PERCOBAAN I

IMOBILISASI ENZIM SECARA PENYERAPAN FISIK

I. Tujuan Percobaan

Mempelajari cara imobilisasi enzim amilase secara penyerapan fisik

menggunakan bahan pengamobil limbah abu sekam padi dan karbon aktif.

II. Tinjauan Pustaka

Amobilisasi enzim adalah suatu proses di mana pergerakan molekul enzim

ditahan pada tempat tertentu dalam suatu ruang reaksi kima yang dikatalisnya.

Proses ini dapat dilakukan dengan cara mengikatkan molekul enzim tersebut pada

suatu bahan pendukung (matriks) tertentu melalui pengikatan kimia atau menahan

secara fisik dalam suatu rongga bahan pendukung. Hal ini dimungkinkan karena

molekul enzim yang struktural globular (tertier maupun kuartener) mempunyai

gugus hidrofilik yang mengarah keluar dari permukaan molekul enzim. Gugus

fungsi inilah yang berikatan dengan gugus fungsi bahan pendukung untuk

membentuk ikatan kovalen atau non kovalen (Firmansyah, 2012).
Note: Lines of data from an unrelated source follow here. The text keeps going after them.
import Summits.PneNP.PneNP.Theorems.KarlinRubinMonotoneSufficesGreedyParamsN
import Summits.PneNP.PneNP.Theorems.KarlinRubinMonotoneSufficesRoomParams

/-!
# Crux `MonotoneSuffices` (stmt-PneNP-18026), the GREEDY general detector — part 10c: parameters (real side)

From the integer facts of part 10b (`natFacts6`; notation `k, L, Q, t, M, θ`, `μ = n 2^{-t} ∈ [k²/(4(L+1)⁶), k²/(L+1)⁶)`)
this file derives the real inequalities consumed by the five ingredients (H0)–(H4) of the averaging (part 8):

* `nullSide6` — with `η = ⌊k/4⌋/μ`: `0 ≤ η ≤ 2`, `(1+η) μ ≤ θ`, tail `exp(-η² μ'/4) ≤ exp(-(L+1)⁶/512)`
  (`μ' = (n - tM) 2^{-t} ≥ μ/2`);
* `plantedSide6` — with `η₁ = k/(8 μ₂)`, `μ₂ = (n - tM - k) 2^{-t}`: `0 ≤ η₁ ≤ 1`, `θ - ⌊k/2⌋ ≤ (1-η₁) μ₂`,
  tail `≤ exp(-(L+1)⁶/512)`;
* `badNoise6` — `2^k exp(-(n-k) 2^{-(t-1)}/4) ≤ exp(-(L+1))`;
(the threading probability, the hypergeometric term and the number of trials are part 10d). Elementary real
arithmetic.
-/

set_option linter.dupNamespace false -- `Summit.PneNP.PneNP.…`: summit = sub-problem name (D-0017 single-conjunct layout)

namespace Summit.PneNP.PneNP.Theorems.MonotoneSuffices.Greedy

open Real Finset
open Summit.PneNP.PneNP.Theorems.MonotoneSuffices.Room

/-! ### The scale `μ = n 2^{-t}` -/

/-- **Bounds on `μ = n 2^{-t}`**: `k²/(4(L+1)⁶) ≤ μ < k²/(L+1)⁶`, hence `160 k ≤ μ`. [folklore] -/
theorem mu_bounds6 {n k L Q t : ℕ} (hQt : Q < 2 ^ t) (ht2Q : 2 ^ t ≤ 2 * Q)
    (hQk : Q * k ^ 2 ≤ n * (L + 1) ^ 6 + k ^ 2) (hQk' : n * (L + 1) ^ 6 < Q * k ^ 2) (hk2 : k ^ 2 ≤ 4 * n)
    (hkBig : 640 * (L + 1) ^ 6 ≤ k) (hL11 : 11 ≤ L) :
    (k : ℝ) ^ 2 / (4 * ((L : ℝ) + 1) ^ 6) ≤ (n : ℝ) * (2 : ℝ)⁻¹ ^ t ∧
      (n : ℝ) * (2 : ℝ)⁻¹ ^ t < (k : ℝ) ^ 2 / ((L : ℝ) + 1) ^ 6 ∧ 160 * (k : ℝ) ≤ (n : ℝ) * (2 : ℝ)⁻¹ ^ t := by
  have h2t : (0 : ℝ) < 2 ^ t := by positivity
  have hL6 : (0 : ℝ) < ((L : ℝ) + 1) ^ 6 := by positivity
  have hμ : (n : ℝ) * (2 : ℝ)⁻¹ ^ t = n / 2 ^ t := by rw [inv_pow, div_eq_mul_inv]
  rw [hμ]
  -- upper: `n (L+1)^6 < 2^t k²`
  have hup : (n : ℝ) / 2 ^ t < (k : ℝ) ^ 2 / ((L : ℝ) + 1) ^ 6 := by
    rw [div_lt_div_iff₀ h2t hL6]
    have h : ((n * (L + 1) ^ 6 : ℕ) : ℝ) < ((2 ^ t * k ^ 2 : ℕ) : ℝ) := by
      exact_mod_cast hQk'.trans_le (Nat.mul_le_mul_right _ hQt.le)
    push_cast at h
    linarith
  -- lower: `2^t k² ≤ 2 Q k² ≤ 2 (n (L+1)^6 + k²) ≤ 4 n (L+1)^6`
  have hlow : (k : ℝ) ^ 2 / (4 * ((L : ℝ) + 1) ^ 6) ≤ (n : ℝ) / 2 ^ t := by
    rw [div_le_div_iff₀ (by positivity) h2t]
    have hL1 : 1 ≤ (L + 1) ^ 6 := Nat.one_le_pow _ _ (by omega)
    have h : 2 ^ t * k ^ 2 ≤ 4 * n * (L + 1) ^ 6 := by
      calc 2 ^ t * k ^ 2 ≤ 2 * Q * k ^ 2 := Nat.mul_le_mul_right _ ht2Q
        _ = 2 * (Q * k ^ 2) := by ring
        _ ≤ 2 * (n * (L + 1) ^ 6 + k ^ 2) := Nat.mul_le_mul_left _ hQk
        _ ≤ 2 * (n * (L + 1) ^ 6 + 4 * n) := by omega
        _ ≤ 2 * (n * (L + 1) ^ 6 + n * (L + 1) ^ 6) := by
            have : 4 * n ≤ n * (L + 1) ^ 6 := by
              have : 4 ≤ (L + 1) ^ 6 := le_trans (by norm_num) (Nat.pow_le_pow_left (show 2 ≤ L + 1 by omega) 6)
              nlinarith
            omega
        _ = 4 * n * (L + 1) ^ 6 := by ring
    have h' : ((2 ^ t * k ^ 2 : ℕ) : ℝ) ≤ ((4 * n * (L + 1) ^ 6 : ℕ) : ℝ) := by exact_mod_cast h
    push_cast at h'
    linarith
  refine ⟨hlow, hup, le_trans ?_ hlow⟩
  -- `160 k ≤ k²/(4 (L+1)^6)` from `640 (L+1)^6 ≤ k`
  rw [le_div_iff₀ (by positivity)]
  have hkB : (640 : ℝ) * ((L : ℝ) + 1) ^ 6 ≤ k := by exact_mod_cast hkBig
  have hk0 : (0 : ℝ) ≤ k := Nat.cast_nonneg k
  nlinarith

/-! ### Null side -/

/-- **Null side.** With `q = ⌊k/4⌋`, `μ = n 2^{-t}`, `μ' = (n - tM) 2^{-t}`: `0 ≤ q/μ ≤ 2`, `(1 + q/μ) μ ≤ θ` and
`exp(-(q/μ)² μ'/4) ≤ exp(-(L+1)⁶/512)`. [folklore] -/
theorem nullSide6 {n k L t M θ : ℕ} (hθ : θ = n / 2 ^ t + k / 4 + 1)
    (hμlo : 160 * (k : ℝ) ≤ (n : ℝ) * (2 : ℝ)⁻¹ ^ t) (hμhi : (n : ℝ) * (2 : ℝ)⁻¹ ^ t < (k : ℝ) ^ 2 / ((L : ℝ) + 1) ^ 6)
    (htM : 2 * (t * M) + 2 * k ≤ n) (hk8 : 8 ≤ k) :
    0 ≤ ((k / 4 : ℕ) : ℝ) / ((n : ℝ) * (2 : ℝ)⁻¹ ^ t) ∧ ((k / 4 : ℕ) : ℝ) / ((n : ℝ) * (2 : ℝ)⁻¹ ^ t) ≤ 2 ∧
      (1 + ((k / 4 : ℕ) : ℝ) / ((n : ℝ) * (2 : ℝ)⁻¹ ^ t)) * ((n : ℝ) * (2 : ℝ)⁻¹ ^ t) ≤ θ ∧
      Real.exp (-((((k / 4 : ℕ) : ℝ) / ((n : ℝ) * (2 : ℝ)⁻¹ ^ t)) ^ 2 * (((n - t * M : ℕ) : ℝ) * (2 : ℝ)⁻¹ ^ t) / 4)) ≤
        Real.exp (-(((L : ℝ) + 1) ^ 6 / 512)) := by
  set μ : ℝ := (n : ℝ) * (2 : ℝ)⁻¹ ^ t with hμ
  set q : ℝ := ((k / 4 : ℕ) : ℝ) with hq
  have hk0 : (0 : ℝ) < k := by exact_mod_cast (show 0 < k by omega)
  have hμpos : 0 < μ := lt_of_lt_of_le (by positivity) hμlo
  have hqb := natDiv_bounds k 4 (by norm_num)
  have hq4 : q ≤ (k : ℝ) / 4 := by rw [hq]; exact_mod_cast hqb.2
  have hq4' : (k : ℝ) / 4 - 1 < q := by rw [hq]; exact_mod_cast hqb.1
  have hq0 : 0 ≤ q := Nat.cast_nonneg _
  have hq8 : (k : ℝ) / 8 ≤ q := by
    have hk8' : (8 : ℝ) ≤ k := by exact_mod_cast hk8
    linarith
  refine ⟨div_nonneg hq0 hμpos.le, ?_, ?_, ?_⟩
  · rw [div_le_iff₀ hμpos]; nlinarith
  · rw [add_mul, one_mul, div_mul_cancel₀ _ hμpos.ne']
    -- `θ = ⌊n/2^t⌋ + ⌊k/4⌋ + 1 ≥ μ - 1 + q + 1`
    have hnb := natDiv_bounds n (2 ^ t) (by positivity)
    have hcast : (θ : ℝ) = ((n / 2 ^ t : ℕ) : ℝ) + q + 1 := by rw [hθ, hq]; push_cast; ring
    have hμ' : μ = (n : ℝ) / ((2 ^ t : ℕ) : ℝ) := by rw [hμ, inv_pow, div_eq_mul_inv]; push_cast; ring
    rw [hcast]
    rw [← hμ'] at hnb
    linarith [hnb.1]
  · refine Real.exp_le_exp.2 (neg_le_neg ?_)
    -- `μ' ≥ μ/2`
    have hμ' : μ / 2 ≤ ((n - t * M : ℕ) : ℝ) * (2 : ℝ)⁻¹ ^ t := by
      have htn : t * M ≤ n := by omega
      rw [Nat.cast_sub htn, hμ]
      have h2 : (0 : ℝ) ≤ (2 : ℝ)⁻¹ ^ t := by positivity
      have hh : (n : ℝ) / 2 ≤ (n : ℝ) - (t * M : ℕ) := by
        have : ((2 * (t * M) : ℕ) : ℝ) ≤ n := by exact_mod_cast (show 2 * (t * M) ≤ n by omega)
        push_cast at this ⊢; linarith
      calc (n : ℝ) * (2 : ℝ)⁻¹ ^ t / 2 = (n : ℝ) / 2 * (2 : ℝ)⁻¹ ^ t := by ring
        _ ≤ ((n : ℝ) - (t * M : ℕ)) * (2 : ℝ)⁻¹ ^ t := mul_le_mul_of_nonneg_right hh h2
    -- `(q/μ)² μ' / 4 ≥ q²/(8μ) ≥ k²/(512 μ) ≥ (L+1)^6/512`
    have hL6 : (0 : ℝ) < ((L : ℝ) + 1) ^ 6 := by positivity
    have hkμ : ((L : ℝ) + 1) ^ 6 * μ ≤ (k : ℝ) ^ 2 := by
      have := hμhi.le; rwa [le_div_iff₀ hL6, mul_comm] at this
    have h1 : (q / μ) ^ 2 * (μ / 2) / 4 ≤ (q / μ) ^ 2 * (((n - t * M : ℕ) : ℝ) * (2 : ℝ)⁻¹ ^ t) / 4 := by
      have : 0 ≤ (q / μ) ^ 2 := sq_nonneg _
      nlinarith [mul_le_mul_of_nonneg_left hμ' this]
    refine le_trans ?_ h1
    rw [div_pow, le_div_iff₀ (by norm_num : (0:ℝ) < 4)]
    have hμ2 : 0 < μ ^ 2 := by positivity
    have e : q ^ 2 / μ ^ 2 * (μ / 2) = q ^ 2 / (2 * μ) := by
      field_simp
    rw [e]
    rw [le_div_iff₀ (by positivity)]
    nlinarith [pow_le_pow_left₀ (by positivity) hq8 2]

/-! ### Planted side -/

/-- **Planted side.** With `μ₂ = (n - tM - k) 2^{-t}`, `η₁ = k/(8 μ₂)`: `0 ≤ η₁ ≤ 1`, `tM + k ≤ n`,
`θ - ⌊k/2⌋ ≤ (1-η₁) μ₂`, and `exp(-η₁² μ₂/4) ≤ exp(-(L+1)⁶/512)`. [folklore] -/
theorem plantedSide6 {n k L t M θ : ℕ} (hθ : θ = n / 2 ^ t + k / 4 + 1)
    (hμlo : 160 * (k : ℝ) ≤ (n : ℝ) * (2 : ℝ)⁻¹ ^ t) (hμhi : (n : ℝ) * (2 : ℝ)⁻¹ ^ t < (k : ℝ) ^ 2 / ((L : ℝ) + 1) ^ 6)
    (htM : 2 * (t * M) + 2 * k ≤ n) (hk32 : 32 ≤ k) (h16 : 16 * (t * M + k) * k ≤ n * (L + 1) ^ 6)
    (hQk' : n * (L + 1) ^ 6 < 2 ^ t * k ^ 2) :
    0 ≤ (k : ℝ) / (8 * (((n - t * M - k : ℕ) : ℝ) * (2 : ℝ)⁻¹ ^ t)) ∧
      (k : ℝ) / (8 * (((n - t * M - k : ℕ) : ℝ) * (2 : ℝ)⁻¹ ^ t)) ≤ 1 ∧ t * M + k ≤ n ∧
      (θ : ℝ) - ((k / 2 : ℕ) : ℝ) ≤ (1 - (k : ℝ) / (8 * (((n - t * M - k : ℕ) : ℝ) * (2 : ℝ)⁻¹ ^ t))) *
        (((n - t * M - k : ℕ) : ℝ) * (2 : ℝ)⁻¹ ^ t) ∧
      Real.exp (-(((k : ℝ) / (8 * (((n - t * M - k : ℕ) : ℝ) * (2 : ℝ)⁻¹ ^ t))) ^ 2 *
        (((n - t * M - k : ℕ) : ℝ) * (2 : ℝ)⁻¹ ^ t) / 4)) ≤ Real.exp (-(((L : ℝ) + 1) ^ 6 / 512)) := by
  set μ : ℝ := (n : ℝ) * (2 : ℝ)⁻¹ ^ t with hμ
  set μ₂ : ℝ := ((n - t * M - k : ℕ) : ℝ) * (2 : ℝ)⁻¹ ^ t with hμ₂
  have htn : t * M + k ≤ n := by omega
  have hk0 : (0 : ℝ) < k := by exact_mod_cast (show 0 < k by omega)
  have h2 : (0 : ℝ) < (2 : ℝ)⁻¹ ^ t := by positivity
  have h2t : (0 : ℝ) < 2 ^ t := by positivity
  -- `μ₂ ≥ μ/2` and `μ₂ ≤ μ` and `μ - μ₂ ≤ k/16`
  have hμ₂eq : μ₂ = ((n : ℝ) - (t * M : ℕ) - k) * (2 : ℝ)⁻¹ ^ t := by
    rw [hμ₂, Nat.sub_sub, Nat.cast_sub htn]; push_cast; ring
  have hhalf : μ / 2 ≤ μ₂ := by
    rw [hμ₂eq, hμ]
    have hh : (n : ℝ) / 2 ≤ (n : ℝ) - (t * M : ℕ) - k := by
      have : ((2 * (t * M) + 2 * k : ℕ) : ℝ) ≤ n := by exact_mod_cast htM
      push_cast at this ⊢; linarith
    calc (n : ℝ) * (2 : ℝ)⁻¹ ^ t / 2 = (n : ℝ) / 2 * (2 : ℝ)⁻¹ ^ t := by ring
      _ ≤ _ := mul_le_mul_of_nonneg_right hh h2.le
  have hle : μ₂ ≤ μ := by
    rw [hμ₂eq, hμ]
    refine mul_le_mul_of_nonneg_right ?_ h2.le
    have : (0 : ℝ) ≤ (t * M : ℕ) := Nat.cast_nonneg _
    linarith
  have hdiff : μ - μ₂ ≤ (k : ℝ) / 16 := by
    -- `16 (tM + k) < 2^t k`
    have hnat : 16 * (t * M + k) * k < 2 ^ t * k ^ 2 := lt_of_le_of_lt h16 hQk'
    have hnat' : 16 * (t * M + k) < 2 ^ t * k := by
      have e : 2 ^ t * k * k = 2 ^ t * k ^ 2 := by ring
      have : 16 * (t * M + k) * k < 2 ^ t * k * k := by rw [e]; exact hnat
      exact Nat.lt_of_mul_lt_mul_right this
    have hr : (16 * ((t * M : ℕ) + (k : ℝ))) ≤ 2 ^ t * k := by
      have : ((16 * (t * M + k) : ℕ) : ℝ) ≤ ((2 ^ t * k : ℕ) : ℝ) := by exact_mod_cast hnat'.le
      push_cast at this ⊢; linarith
    rw [hμ, hμ₂eq]
    have hinv : (2 : ℝ)⁻¹ ^ t = 1 / 2 ^ t := by rw [inv_pow, one_div]
    rw [hinv]
    rw [show (n : ℝ) * (1 / 2 ^ t) - ((n : ℝ) - (t * M : ℕ) - k) * (1 / 2 ^ t) = ((t * M : ℕ) + (k : ℝ)) / 2 ^ t by ring]
    rw [div_le_div_iff₀ h2t (by norm_num)]
    linarith
  have hμ₂pos : 0 < μ₂ := lt_of_lt_of_le (by nlinarith) hhalf
  have hk8μ₂ : (k : ℝ) ≤ 8 * μ₂ := by nlinarith
  refine ⟨by positivity, ?_, htn, ?_, ?_⟩
  · rw [div_le_one (by positivity)]; exact hk8μ₂
  · -- `θ - ⌊k/2⌋ ≤ μ - k/4 + 2 ≤ μ₂ - k/8 = (1-η₁) μ₂`
    have hnb := natDiv_bounds n (2 ^ t) (by positivity)
    have hqb := natDiv_bounds k 4 (by norm_num)
    have hhb := natDiv_bounds k 2 (by norm_num)
    have hcast : (θ : ℝ) = ((n / 2 ^ t : ℕ) : ℝ) + ((k / 4 : ℕ) : ℝ) + 1 := by rw [hθ]; push_cast; ring
    have hμ' : μ = (n : ℝ) / ((2 ^ t : ℕ) : ℝ) := by rw [hμ, inv_pow, div_eq_mul_inv]; push_cast; ring
    rw [← hμ'] at hnb
    have h4 : ((4 : ℕ) : ℝ) = 4 := by norm_num
    have h2' : ((2 : ℕ) : ℝ) = 2 := by norm_num
    rw [h4] at hqb; rw [h2'] at hhb
    rw [hcast, sub_mul, one_mul, div_mul_eq_mul_div, mul_comm (k : ℝ) μ₂, ← div_mul_eq_mul_div]
    rw [show μ₂ / (8 * μ₂) * (k : ℝ) = k / 8 by field_simp]
    have hk32' : (32 : ℝ) ≤ k := by exact_mod_cast hk32
    linarith [hnb.2, hqb.2, hhb.1]
  · refine Real.exp_le_exp.2 (neg_le_neg ?_)
    have hL6 : (0 : ℝ) < ((L : ℝ) + 1) ^ 6 := by positivity
    have hkμ : ((L : ℝ) + 1) ^ 6 * μ ≤ (k : ℝ) ^ 2 := by
      have := hμhi.le; rwa [le_div_iff₀ hL6, mul_comm] at this
    -- `η₁² μ₂ / 4 = k²/(256 μ₂) ≥ k²/(256 μ) ≥ (L+1)^6/256`
    rw [div_pow, show (k : ℝ) ^ 2 / (8 * μ₂) ^ 2 * μ₂ / 4 = (k : ℝ) ^ 2 / (256 * μ₂) by field_simp; ring]
    rw [div_le_div_iff₀ (by norm_num) (by positivity)]
    nlinarith [mul_le_mul_of_nonneg_left hle hL6.le]

/-! ### Bad noise -/

/-- **Bad noise is negligible**: `2^k exp(-(n-k) 2^{-(t-1)}/4) ≤ exp(-(L+1))`. [folklore] -/
theorem badNoise6 {n k L t : ℕ} (hμlo : 160 * (k : ℝ) ≤ (n : ℝ) * (2 : ℝ)⁻¹ ^ t) (h2k : 2 * k ≤ n)
    (ht : 1 ≤ t) (hkL : L + 1 ≤ k) :
    (2 : ℝ) ^ k * Real.exp (-((((n - k : ℕ) : ℝ) * (2 : ℝ)⁻¹ ^ (t - 1)) / 4)) ≤ Real.exp (-((L : ℝ) + 1)) := by
  have h2 : (0 : ℝ) < (2 : ℝ)⁻¹ ^ t := by positivity
  -- `(n-k) 2^{-(t-1)} = 2 (n-k) 2^{-t} ≥ n 2^{-t} ≥ 160 k`
  have hpow : (2 : ℝ)⁻¹ ^ (t - 1) = 2 * (2 : ℝ)⁻¹ ^ t := by
    obtain ⟨t', rfl⟩ : ∃ t', t = t' + 1 := ⟨t - 1, by omega⟩
    simp [pow_succ]; ring
  have hnk : (n : ℝ) ≤ 2 * ((n - k : ℕ) : ℝ) := by
    rw [Nat.cast_sub (by omega)]
    have : ((2 * k : ℕ) : ℝ) ≤ n := by exact_mod_cast h2k
    push_cast at this; linarith
  have hbig : 160 * (k : ℝ) ≤ ((n - k : ℕ) : ℝ) * (2 : ℝ)⁻¹ ^ (t - 1) := by
    rw [hpow]
    calc 160 * (k : ℝ) ≤ (n : ℝ) * (2 : ℝ)⁻¹ ^ t := hμlo
      _ ≤ (2 * ((n - k : ℕ) : ℝ)) * (2 : ℝ)⁻¹ ^ t := mul_le_mul_of_nonneg_right hnk h2.le
      _ = ((n - k : ℕ) : ℝ) * (2 * (2 : ℝ)⁻¹ ^ t) := by ring
  -- `2^k ≤ e^k`
  have h2e : (2 : ℝ) ^ k ≤ Real.exp k := by
    calc (2 : ℝ) ^ k ≤ (Real.exp 1) ^ k :=
          pow_le_pow_left₀ (by norm_num) (by linarith [Real.add_one_le_exp (1 : ℝ)]) _
      _ = Real.exp k := by rw [← Real.exp_nat_mul, mul_one]
  have hkL' : (L : ℝ) + 1 ≤ k := by exact_mod_cast hkL
  calc (2 : ℝ) ^ k * Real.exp (-((((n - k : ℕ) : ℝ) * (2 : ℝ)⁻¹ ^ (t - 1)) / 4))
      ≤ Real.exp k * Real.exp (-((((n - k : ℕ) : ℝ) * (2 : ℝ)⁻¹ ^ (t - 1)) / 4)) :=
        mul_le_mul_of_nonneg_right h2e (Real.exp_pos _).le
    _ = Real.exp (k + -((((n - k : ℕ) : ℝ) * (2 : ℝ)⁻¹ ^ (t - 1)) / 4)) := (Real.exp_add _ _).symm
    _ ≤ Real.exp (-((L : ℝ) + 1)) := Real.exp_le_exp.2 (by linarith)

end Summit.PneNP.PneNP.Theorems.MonotoneSuffices.Greedy

namespace Summit.PneNP.PneNP.Theorems.MonotoneSuffices.Greedy

/-- Registered sub-goal `greedy_paramsB` of stmt-PneNP-18026 (greedy detector, part 10c): bad noise is
negligible, exported verbatim. [folklore] -/
theorem greedy_paramsB :
    ∀ {n k L t : ℕ}, 160 * (k : ℝ) ≤ (n : ℝ) * (2 : ℝ)⁻¹ ^ t → 2 * k ≤ n → 1 ≤ t → L + 1 ≤ k → (2 : ℝ) ^ k * Real.exp (-((((n - k : ℕ) : ℝ) * (2 : ℝ)⁻¹ ^ (t - 1)) / 4)) ≤ Real.exp (-((L : ℝ) + 1)) :=
  fun hμlo h2k ht hkL => badNoise6 hμlo h2k ht hkL

end Summit.PneNP.PneNP.Theorems.MonotoneSuffices.Greedy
Imobilisasi secara penyerapan fisik termasuk salah satu teknik. Imobilisasi enzim

yang sangat sederhana. Bahan pengamobil dapat berupa bahan organik seperti

selulosa, kitin dan kitosan, karbon aktif, bahan anorganik seperti silica, batu

merah, pasir, silica gel atau abu sekam padi (Hartono, 2008).

Enzim amobil adalah enzim yang secara fisik ditempatkan di dalam suatu

daerah/ruang tertentu, sehingga dapat menahan aktivitas katalitiknya serta dapat

digunakan secara berulang-ulang dan kontinyu (Hartono, 2008).

Teknik pelaksanaannya dapat berlangsung dalam larutan yang dilanjutkan dengan

penyaringan vakum. Enzim yang diimobilisasi dapat berupa enzim bentuk padat

maupun enzim bentuk cair, baik kasar (enzim kasar) maupun enzim murni.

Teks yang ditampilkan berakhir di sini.